Mechanistic insights into effect of surfactants on oral bioavailability of amorphous solid dispersions.

Drug delivery of poorly soluble drugs in form amorphous solid dispersions (ASDs) is an appealing method to increase in vivo bioavailability. For rational formulation design, a mechanistic understanding of the impact of surfactants on the performance of ASD-based formulations is therefore of importance. In this study, we used hot-melt extrusion to prepare ASDs composed of the model drug substance efavirenz with hydroxypropyl methylcellulose phthalate (HPMCP) as the base polymer, and surfactants. Molecular dynamics simulations and in vitro dissolution studies were used to investigate formation and drug release from polymer vesicles, and their ability to maintain a supersaturation state as a function of surfactant composition. It was possible to identify main factors regulating particle formation and to modify dissolution profiles with different excipient compositions. Animal studies in the rat, in combination with physiologically based pharmacokinetic modeling, demonstrated enhanced drug absorption from formed vesicles. The surfactant composition in the ASD had a direct influence on the morphology of these vesicles, as well as kinetics of drug release, and, therefore, the oral bioavailability. ASDs, prepared by hot-melt extrusion method, were optimized for dissolution and adsorption rates increase. Our findings contribute to a better understanding of dissolution behavior of ASDs with respect to the function of surfactants, aiming to facilitate a rational formulation development and an accelerated transition from in vitro systems to in vivo applications.

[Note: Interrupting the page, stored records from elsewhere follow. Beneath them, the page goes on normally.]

/-- The real-arithmetic core of the window refutation of (27).  Variables: `et = εθ`, `Y = ‖y‖²`, `yn = ‖y‖`,
`b = |β| = |1+δ−a₀|`, `A = (Σ_{j≥1}|a_j|²)^{1/2}`, `n1 = |a₁|`, `σ = ‖Ty‖`, `κ = |⟨y,Ty⟩|`, `τ = dist(Ty, ℂy)`, `nt = ‖tail‖`,
`p = |⟨y,R⟩|`, `m = |⟨Ty,R⟩|`, `n0 = |a₀|`, `d = ‖ℓ'(T)y − (1+δ)y‖`. [cite: Enflo2023, v2 p.13, eq. (27)] -/
theorem scalar_core (et Y yn b A n1 σ κ τ nt p m n0 d : ℝ)
    (het1 : 1 / 10 ^ 35 ≤ et) (het2 : et ≤ 1 / 10 ^ 23)
    (hY1 : 1 / 2 ≤ Y) (hY2 : Y ≤ 0.91) (hyn : 0 ≤ yn) (hyn2 : yn ^ 2 = Y)
    (hb : 0 ≤ b) (hn1 : 0 ≤ n1) (hA : n1 ≤ A)
    (h1 : A ^ 2 ≤ 2 * (1 + et / 10) * b)
    (hσ0 : 0 ≤ σ) (hσ : σ ≤ 1 / 10 ^ 20)
    (hκ : 1 / 10 ^ 21 ≤ κ) (hκ2 : κ ≤ yn * σ)
    (hτ : 1 / 10 ^ 21 ≤ τ)
    (hnt0 : 0 ≤ nt) (hnt : nt ≤ A / 10 ^ 40)
    (h2 : b * yn ≤ d + n1 * σ + nt)
    (h3 : p ≤ et * (1 - Y / 10) + b * Y + n1 * κ + yn * nt)
    (h4 : (et / 10 - b) * κ - et ^ 4 - n1 * σ ^ 2 - σ * nt ≤ m)
    (h5 : m * n0 = p * n1)
    (h6 : 1 + et / 10 - b ≤ n0)
    (h7 : n1 * τ - nt ≤ d)
    (hd : d < et ^ 2) : False := by
  have het0 : 0 < et := lt_of_lt_of_le (by norm_num) het1
  have hetsq : et ^ 2 ≤ et / 10 ^ 23 := by
    have h := mul_le_mul_of_nonneg_left het2 het0.le
    rw [sq]; linarith only [h]
  have hA0 : 0 ≤ A := le_trans hn1 hA
  have hyn2' : yn * yn = Y := by rw [← sq, hyn2]
  -- ‖y‖ ∈ [0.7071, 0.954]
  have hyn1 : 0.7071 ≤ yn := by
    by_contra h
    push Not at h
    have := mul_lt_mul'' h h hyn hyn
    linarith only [this, hyn2', hY1]
  have hyn3 : yn ≤ 0.954 := by
    by_contra h
    push Not at h
    have := mul_lt_mul'' h h (by norm_num) (by norm_num)
    linarith only [this, hyn2', hY2]
  have hκ0 : 0 ≤ κ := le_trans (by norm_num) hκ
  have hτ0 : 0 ≤ τ := le_trans (by norm_num) hτ
  have hκ3 : κ ≤ 0.954 * (1 / 10 ^ 20) := by
    have := mul_le_mul hyn3 hσ hσ0 (by norm_num)
    linarith only [hκ2, this]
  -- K1 := 1e-20 + 1e-40
  have hK : n1 * σ + nt ≤ A * (1 / 10 ^ 20 + 1 / 10 ^ 40) := by
    have : n1 * σ ≤ A * (1 / 10 ^ 20) := mul_le_mul hA hσ hσ0 hA0
    linarith only [this, hnt]
  have hb1 : b * 0.7071 ≤ et ^ 2 + A * (1 / 10 ^ 20 + 1 / 10 ^ 40) := by
    have : b * 0.7071 ≤ b * yn := mul_le_mul_of_nonneg_left hyn1 hb
    linarith only [this, h2, hK, hd.le]
  have hA1 : A ^ 2 ≤ 2.01 * b := by
    have : 2 * (1 + et / 10) * b ≤ 2.01 * b :=
      mul_le_mul_of_nonneg_right (by linarith only [het2]) hb
    linarith only [h1, this]
  have hA2 : A ^ 2 ≤ 2.85 * et ^ 2 + 2.85 * (1 / 10 ^ 20 + 1 / 10 ^ 40) * A := by
    have e := mul_le_mul_of_nonneg_left hb1 (by norm_num : (0:ℝ) ≤ 2.01)
    have f : 0 ≤ A * (1 / 10 ^ 20 + 1 / 10 ^ 40) := by positivity
    linarith only [hA1, e, sq_nonneg et, f]
  have hA3 : A ≤ 2.85 * (1 / 10 ^ 20 + 1 / 10 ^ 40) + 1.69 * et := by
    by_contra hc
    push Not at hc
    have hM0 : 0 < 2.85 * (1 / 10 ^ 20 + 1 / 10 ^ 40) + 1.69 * et := by positivity
    have h1' := mul_lt_mul_of_pos_right hc (lt_trans hM0 hc)
    have h2' : 1.69 * et * (1.69 * et) < 1.69 * et * A :=
      mul_lt_mul_of_pos_left (by linarith only [hc]) (by positivity)
    have e3 : A ^ 2 = A * A := sq A
    have e4 : et ^ 2 = et * et := sq et
    linarith only [h1', h2', hA2, e3, e4, sq_nonneg et]
  have hA4 : A ≤ 2.87 / 10 ^ 20 := by linarith only [hA3, het2]
  have hb2 : b ≤ 4.1 / 10 ^ 5 * et := by
    have e : A * (1 / 10 ^ 20 + 1 / 10 ^ 40) ≤ 2.87 / 10 ^ 20 * (1 / 10 ^ 20 + 1 / 10 ^ 40) :=
      mul_le_mul_of_nonneg_right hA4 (by norm_num)
    linarith only [hb1, hetsq, e, het1]
  have hp : p ≤ 0.951 * et := by
    have e1 : et * (1 / 2) ≤ et * Y := mul_le_mul_of_nonneg_left hY1 het0.le
    have e2 : b * Y ≤ 4.1 / 10 ^ 5 * et * 0.91 := mul_le_mul hb2 hY2 (by linarith only [hY1]) (by positivity)
    have e3 : n1 * κ ≤ 2.87 / 10 ^ 20 * (0.954 * (1 / 10 ^ 20)) :=
      mul_le_mul (le_trans hA hA4) hκ3 hκ0 (by norm_num)
    have e4 : yn * nt ≤ 0.954 * (2.87 / 10 ^ 20 / 10 ^ 40) :=
      mul_le_mul hyn3 (le_trans hnt (div_le_div_of_nonneg_right hA4 (by positivity))) hnt0 (by norm_num)
    have e5 : et * (1 - Y / 10) = et - et * Y / 10 := by ring
    linarith only [h3, e1, e2, e3, e4, e5, het1]
  have hm : 0.0996 * et * κ ≤ m := by
    have e1 : (0.1 - 4.1 / 10 ^ 5) * et * κ ≤ (et / 10 - b) * κ := by
      apply mul_le_mul_of_nonneg_right _ hκ0; linarith only [hb2]
    have e2 : et ^ 4 ≤ et * κ / 10 ^ 48 := by
      have h3 := pow_le_pow_left₀ het0.le het2 3
      have h3' := mul_le_mul_of_nonneg_right h3 het0.le
      have h5 := mul_le_mul_of_nonneg_left hκ het0.le
      have e : et ^ 4 = et ^ 3 * et := by ring
      rw [e]
      have : (1 / 10 ^ 23 : ℝ) ^ 3 * et = et * (1 / 10 ^ 21) / 10 ^ 48 := by ring
      linarith only [h3', h5, this]
    have e3 : n1 * σ ^ 2 ≤ 2.87 / 10 ^ 20 * (1 / 10 ^ 20) ^ 2 :=
      mul_le_mul (le_trans hA hA4) (pow_le_pow_left₀ hσ0 hσ 2) (by positivity) (by norm_num)
    have e4 : σ * nt ≤ 1 / 10 ^ 20 * (2.87 / 10 ^ 20 / 10 ^ 40) :=
      mul_le_mul hσ (le_trans hnt (div_le_div_of_nonneg_right hA4 (by positivity))) hnt0 (by norm_num)
    have e5 : 1 / 10 ^ 35 * (1 / 10 ^ 21) ≤ et * κ := mul_le_mul het1 hκ (by norm_num) het0.le
    linarith only [h4, e1, e2, e3, e4, e5]
  have hn0 : 0.999 ≤ n0 := by linarith only [h6, hb2, het2, het0]
  have hn1' : 0.1046 * κ ≤ n1 := by
    have hm0 : 0 ≤ m := le_trans (by positivity) hm
    have e1 : 0.0996 * et * κ * 0.999 ≤ m * n0 := mul_le_mul hm hn0 (by norm_num) hm0
    have e2 : p * n1 ≤ 0.951 * et * n1 := mul_le_mul_of_nonneg_right hp hn1
    have e3 : 0.0996 * 0.999 * κ * et ≤ 0.951 * n1 * et := by linarith only [e1, e2, h5]
    have e4 := le_of_mul_le_mul_right e3 het0
    linarith only [e4, hκ0]
  have hd1 : 0.1046 / 10 ^ 42 ≤ n1 * τ := by
    have e1 : 0.1046 * κ * τ ≤ n1 * τ := mul_le_mul_of_nonneg_right hn1' hτ0
    have e2 : 0.1046 * (1 / 10 ^ 21) * (1 / 10 ^ 21) ≤ 0.1046 * κ * τ :=
      mul_le_mul (by linarith only [hκ]) hτ (by norm_num) (by positivity)
    linarith only [e1, e2]
  have hnt2 : nt ≤ 2.87 / 10 ^ 20 / 10 ^ 40 := le_trans hnt (div_le_div_of_nonneg_right hA4 (by positivity))
  linarith only [h7, hd1, hnt2, hd, hetsq, het2]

A combined mathematical model linking the formation of amorphous solid dispersions with hot-melt-extrusion process parameters.

Hot-melt extrusion allows for the continuous production of amorphous solid dispersions, which are used to enhance bioavailability of poorly soluble drugs in pharmaceutical drug delivery. To facilitate formulation and extrusion process development, we propose a mathematical model describing the formation of amorphous solid dispersions in the context of this process. The model is based on the calculation of two key process values: (1) time to dissolution of solid drug particles in molten polymer during extrusion and (2) mean residence of material in the extruder. We suggest that their linking allows for rational process design. Experimental data support the validity of our model for both key process values as well as the overall process. This modeling approach allows for fast and cost-effective formulation and extrusion process development as well as feasibility estimations in early stages of drug development.